Chain of thought and reasoning

A pure next-token predictor struggles with multi-step reasoning because each token is generated based on the full context but without any explicit “thinking” step. In 2022, Wei et al. showed that prompting models to “think step by step” – chain-of-thought prompting – dramatically improves performance on reasoning tasks.

This works because it gives the model more tokens in which to work through intermediate steps. Instead of jumping from question to answer in one step, the model generates its reasoning as text, and that text becomes part of the context for subsequent tokens. The model is essentially using its own output as a scratchpad.

This is less magical than it sounds. The model isn’t “thinking” in the way a human does. It’s producing text that follows the pattern of step-by-step reasoning, and each step constrains the next step in useful ways. But the practical effect is substantial – chain-of-thought prompting can improve accuracy on mathematical and logical reasoning tasks by 20-40 percentage points.

More recent models have this behaviour built into their training. Claude, for instance, often works through problems step by step without being asked, because this pattern was reinforced during RLHF.

What about the future?

LLMs are improving fast. Context windows are expanding. Training data curation is becoming more sophisticated. New architectures (mixture-of-experts models, which activate only a subset of parameters for each token) are making larger models more efficient. Multimodal models that process text, images, and audio are becoming standard.
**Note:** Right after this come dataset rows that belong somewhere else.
import Summits.ValiantsHypothesis.ValiantsHypothesis.Theorems.LacunarySymmetroidMatrixDescartesFiniteSectorSectorCeilingFifteenFiveWA
import Summits.ValiantsHypothesis.ValiantsHypothesis.Theorems.LacunarySymmetroidMatrixDescartesFiniteSectorSectorCeilingFifteenFiveWB
import Summits.ValiantsHypothesis.ValiantsHypothesis.Theorems.LacunarySymmetroidMatrixDescartesFiniteSectorSectorCeilingFifteenFiveWC
import Summits.ValiantsHypothesis.ValiantsHypothesis.Theorems.LacunarySymmetroidMatrixDescartesFiniteSectorSectorCeilingFifteenFiveWD
import Summits.ValiantsHypothesis.ValiantsHypothesis.Theorems.LacunarySymmetroidMatrixDescartesFiniteSectorSectorCeilingFifteenFiveWE
import Summits.ValiantsHypothesis.ValiantsHypothesis.Theorems.LacunarySymmetroidMatrixDescartesFiniteSectorIterMasksWalk
import Summits.ValiantsHypothesis.ValiantsHypothesis.Theorems.LacunarySymmetroidMatrixDescartesFiniteSector

/-!
# `MatrixDescartes` — line «finite»: the SECTOR CEILING `η(15,5) ≤ σ(15,5) = 2766` (kernel) — `HypRootLawAt 15 5 2766`, Conjecture Σ's value `2·n(15,4)`

HONEST FRAMING.  Object-search cell `pub-symmetroid`, seat val-sym-door-p5 g11.  HELPER of the crux item `stmt-ValiantsHypothesis-18050` (`Theses.LacunarySymmetroid.MatrixDescartes`)
with NO closure claim.  The SIEVE of line «finite» (`FiniteSector.sieve`, `natDegree_mem_sumset`) makes the `15`-fold sums of exponents of an in-sector pencil a
step-≤-2 chain from `0` up to the degree; the finite core — no `4` positive values carry such a chain beyond `2766` — has 1 199 267 live prefixes and is
decided in the kernel in the WALKER shape of `…FiniteSectorIterMasksWalk` (seat val-sym-door-p5 g11; slices `sectorWalk_fifteen_five_s2_*` in `…FiniteSectorSectorCeilingFifteenFiveWA`, `…FiniteSectorSectorCeilingFifteenFiveWB`, `…FiniteSectorSectorCeilingFifteenFiveWC`, `…FiniteSectorSectorCeilingFifteenFiveWD`, `…FiniteSectorSectorCeilingFifteenFiveWE`);
the transfer reads the census sum set as capped multisets and peels the walker level by level (`walk_true`).  Result: `hypRootLawAt_fifteen_five_2766 : HypRootLawAt 15 5 2766`.
Located first (exact DFS): the chain survives to `2765` only on the doubled extremal basis `2·{0,1,12,65,240}` — `σ(15,5) = 2766 = 2·n(15,4)`, Conjecture Σ of `Lines/finite.md` at the cell
`(15,5)`; the lower side needs a realised doubled basis and is NOT claimed here.  Nothing here bears on the crux (asymptotic), on `H3`, on the doors, or on `VP ≠ VNP`.
[folklore] Gap-rule / sieve bookkeeping plus a finite enumeration (postage-stamp numbers `n(15,·)`); no citation is load-bearing.
-/

-- `Summit.ValiantsHypothesis.ValiantsHypothesis.…` repeats a component by the D-0017 layout
-- (single-conjunct summit), which the `dupNamespace` linter flags; the name is mandated.
set_option linter.dupNamespace false

namespace Summit.ValiantsHypothesis.ValiantsHypothesis.Theorems.LacunarySymmetroidMatrixDescartes.FiniteSector

open scoped BigOperators Matrix
open Polynomial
But the fundamental architecture – transformers predicting the next token – has been remarkably stable since 2017. The improvements have come from scale, data quality, training techniques, and engineering, not from a radical rethinking of the approach.

Whether this architecture has a ceiling – whether “predict the next token” can scale all the way to artificial general intelligence, or whether something fundamentally different is needed – is the most important open question in AI research. The optimists point to the steady improvement of scaling laws and the continued emergence of new capabilities. The sceptics point to the persistent failure modes (hallucination, poor arithmetic, brittleness to adversarial inputs) as evidence that statistical pattern matching has structural limits.

Both sides might be right. LLMs might continue to improve dramatically while retaining certain categories of failure. They might become better at everything we need them for while still not “understanding” anything in the way humans do.

For practical purposes, the answer to “how do LLMs work?” is: they read text as tokens, embed those tokens in high-dimensional space, use attention to relate tokens to each other across thousands of layers, and predict the next token from the resulting representation. The training process teaches them patterns that span syntax, semantics, logic, and world knowledge. The result is a system that can generate remarkably useful text while having no explicit model of truth, no persistent memory, and no understanding of why its outputs are correct when they are.

That’s not a criticism. It’s a description. And understanding the description makes you better at using the tool – knowing when to trust it, when to verify, and when to reach for something else entirely.